| Material to process |
________________

/-! ## The reflection inequality beyond the shift -/

/-- **The reflection inequality beyond the shift** (`0 < L ≤ a`, `2a < 3L`; see the module docstring):
`0 ≤ W` and `|c|² ≤ W·G`, `W = B‖g‖² + 2κRe(ω k(L)) + 2κ'Re(ω' k(2L))`. [folklore] -/
theorem reflection_inequality_beyond (hg : IsWeilTest g) {L a : ℝ} (hsupp : tsupport g ⊆ Icc (-a) a)
    (hL : 0 < L) (hLa : L ≤ a) (h3L : 2 * a < 3 * L) {ω ω' : ℂ} (hω : ‖ω‖ = 1)
    {κ κ' B : ℝ} (hκ : 0 ≤ κ) (hκB : κ < B)
    {d₂ d₃ : ℝ} (hd₂ : 0 < d₂) (hd₃ : 0 < d₃) {p r s : ℂ}
    (hI : B * ‖p‖ ^ 2 + d₂ = B) (hII : B * ‖r‖ ^ 2 + d₂ * ‖s‖ ^ 2 + d₃ = B)
    (hIII : (B : ℂ) * conj p = κ * ω) (hIV : (B : ℂ) * conj r = κ' * ω')
    (hV : (B : ℂ) * p * conj r + d₂ * conj s = κ * ω)
    {m' CP IP J11 J22 J33 J12 J13 J23 : ℝ} (hm' : m' = 2 * L - a)
    (hCP : CP = ∫ x in (a - L)..m', Real.cosh (x / 2) ^ 2)
    (hIP : IP = ∫ x in (a - L)..m', Real.cosh (x / 2) * Real.cosh ((L - x) / 2))
    (hJ11 : J11 = ∫ x in m'..a, Real.cosh (x / 2) ^ 2)
    (hJ22 : J22 = ∫ x in m'..a, Real.cosh ((x - L) / 2) ^ 2)
    (hJ33 : J33 = ∫ x in m'..a, Real.cosh ((x - 2 * L) / 2) ^ 2)
    (hJ12 : J12 = ∫ x in m'..a, Real.cosh (x / 2) * Real.cosh ((x - L) / 2))
    (hJ13 : J13 = ∫ x in m'..a, Real.cosh (x / 2) * Real.cosh ((x - 2 * L) / 2))
    (hJ23 : J23 = ∫ x in m'..a, Real.cosh ((x - L) / 2) * Real.cosh ((x - 2 * L) / 2)) :
    0 ≤ B * (∫ x, ‖g x‖ ^ 2) + 2 * κ * (ω * weilConv g (weilReflect g) L).re +
        2 * κ' * (ω' * weilConv g (weilReflect g) (2 * L)).re ∧
    ‖∫ x, g x * (Real.cosh (x / 2) : ℂ)‖ ^ 2 ≤
      (B * (∫ x, ‖g x‖ ^ 2) + 2 * κ * (ω * weilConv g (weilReflect g) L).re +
          2 * κ' * (ω' * weilConv g (weilReflect g) (2 * L)).re) *
        ((CP + ω.re * IP) / (B + κ) + (CP - ω.re * IP) / (B - κ) +
          (J11 / B + (J22 - 2 * p.re * J12 + ‖p‖ ^ 2 * J11) / d₂ +
            (J33 + ‖s‖ ^ 2 * J22 + ‖p * s - r‖ ^ 2 * J11 - 2 * s.re * J23 + 2 * (p * s - r).re * J13 -
              2 * (s * conj (p * s - r)).re * J12) / d₃)) := by
  have hB : 0 < B := lt_of_le_of_lt hκ hκB
  have hBp : 0 < B + κ := by linarith
  have hBm : 0 < B - κ := by linarith
  have hgc : Continuous g := hg.1.continuous
  obtain ⟨hW0, hsq⟩ := reflection_beyond_core hg hsupp hL hLa h3L hω p r s hBp hBm hB hd₂ hd₃ hm'
  have hWeq := pair_energy_identity hgc hω L (a - L) m' B κ
  have hUeq := triple_energy_identity hgc hI hII hIII hIV hV L m' a
  have hKA := re_mul_weilConv_split hg hsupp hLa h3L ω hm'
  have hKB := re_mul_weilConv_two_shift hg hsupp hLa ω' hm'
  have hN := normSq_integral_split_five hg hsupp hL hLa hm'
  have hE := pair_dual_identity hω (L := L) (u := a - L) (v := m') (by rw [hm']; ring)
  obtain ⟨hZ1, hZ2, hZ3⟩ := triple_dual_identity p r s L m' a
  have hW : ((B + κ) * (∫ x in (a - L)..m', ‖ω * g x + g (x - L)‖ ^ 2) +
          (B - κ) * (∫ x in (a - L)..m', ‖ω * g x - g (x - L)‖ ^ 2)) / 2 +
        (B * (∫ x in m'..a, ‖g x + p * g (x - L) + r * g (x - 2 * L)‖ ^ 2) +
          d₂ * (∫ x in m'..a, ‖g (x - L) + s * g (x - 2 * L)‖ ^ 2) +
          d₃ * (∫ x in m'..a, ‖g (x - 2 * L)‖ ^ 2)) =
      B * (∫ x, ‖g x‖ ^ 2) + 2 * κ * (ω * weilConv g (weilReflect g) L).re +
        2 * κ' * (ω' * weilConv g (weilReflect g) (2 * L)).re := by
    rw [hWeq, hUeq, ← hKA, ← hKB, hN]
    ring
  have hG : ((∫ x in (a - L)..m', ‖conj ω * (Real.cosh (x / 2) : ℂ) + (Real.cosh ((L - x) / 2) : ℂ)‖ ^ 2) /
            (B + κ) +
          (∫ x in (a - L)..m', ‖conj ω * (Real.cosh (x / 2) : ℂ) - (Real.cosh ((L - x) / 2) : ℂ)‖ ^ 2) /
            (B - κ)) / 2 +
        ((∫ x in m'..a, ‖(Real.cosh (x / 2) : ℂ)‖ ^ 2) / B +
          (∫ x in m'..a, ‖(Real.cosh ((x - L) / 2) : ℂ) - p * (Real.cosh (x / 2) : ℂ)‖ ^ 2) / d₂ +
          (∫ x in m'..a, ‖(Real.cosh ((x - 2 * L) / 2) : ℂ) - s * (Real.cosh ((x - L) / 2) : ℂ) +
            (p * s - r) * (Real.cosh (x / 2) : ℂ)‖ ^ 2) / d₃) =
      (CP + ω.re * IP) / (B + κ) + (CP - ω.re * IP) / (B - κ) +
        (J11 / B + (J22 - 2 * p.re * J12 + ‖p‖ ^ 2 * J11) / d₂ +
          (J33 + ‖s‖ ^ 2 * J22 + ‖p * s - r‖ ^ 2 * J11 - 2 * s.re * J23 + 2 * (p * s - r).re * J13 -
            2 * (s * conj (p * s - r)).re * J12) / d₃) := by
    rw [hE.1, hE.2, hZ1, hZ2, hZ3, hCP, hIP, hJ11, hJ22, hJ33, hJ12, hJ13, hJ23]
    ring
  rw [hW] at hW0 hsq
  rw [hG] at hsq
  exact ⟨hW0, hsq⟩

end Summit.Ventures.WeilGRH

________________

Above is a listing; print exactly its lines from the one with "g) (2 * L)).re) *" through the one with "L)).re := by", and no other lines.

| The completed task |
          2 * κ' * (ω' * weilConv g (weilReflect g) (2 * L)).re) *
        ((CP + ω.re * IP) / (B + κ) + (CP - ω.re * IP) / (B - κ) +
          (J11 / B + (J22 - 2 * p.re * J12 + ‖p‖ ^ 2 * J11) / d₂ +
            (J33 + ‖s‖ ^ 2 * J22 + ‖p * s - r‖ ^ 2 * J11 - 2 * s.re * J23 + 2 * (p * s - r).re * J13 -
              2 * (s * conj (p * s - r)).re * J12) / d₃)) := by
  have hB : 0 < B := lt_of_le_of_lt hκ hκB
  have hBp : 0 < B + κ := by linarith
  have hBm : 0 < B - κ := by linarith
  have hgc : Continuous g := hg.1.continuous
  obtain ⟨hW0, hsq⟩ := reflection_beyond_core hg hsupp hL hLa h3L hω p r s hBp hBm hB hd₂ hd₃ hm'
  have hWeq := pair_energy_identity hgc hω L (a - L) m' B κ
  have hUeq := triple_energy_identity hgc hI hII hIII hIV hV L m' a
  have hKA := re_mul_weilConv_split hg hsupp hLa h3L ω hm'
  have hKB := re_mul_weilConv_two_shift hg hsupp hLa ω' hm'
  have hN := normSq_integral_split_five hg hsupp hL hLa hm'
  have hE := pair_dual_identity hω (L := L) (u := a - L) (v := m') (by rw [hm']; ring)
  obtain ⟨hZ1, hZ2, hZ3⟩ := triple_dual_identity p r s L m' a
  have hW : ((B + κ) * (∫ x in (a - L)..m', ‖ω * g x + g (x - L)‖ ^ 2) +
          (B - κ) * (∫ x in (a - L)..m', ‖ω * g x - g (x - L)‖ ^ 2)) / 2 +
        (B * (∫ x in m'..a, ‖g x + p * g (x - L) + r * g (x - 2 * L)‖ ^ 2) +
          d₂ * (∫ x in m'..a, ‖g (x - L) + s * g (x - 2 * L)‖ ^ 2) +
          d₃ * (∫ x in m'..a, ‖g (x - 2 * L)‖ ^ 2)) =
      B * (∫ x, ‖g x‖ ^ 2) + 2 * κ * (ω * weilConv g (weilReflect g) L).re +
        2 * κ' * (ω' * weilConv g (weilReflect g) (2 * L)).re := by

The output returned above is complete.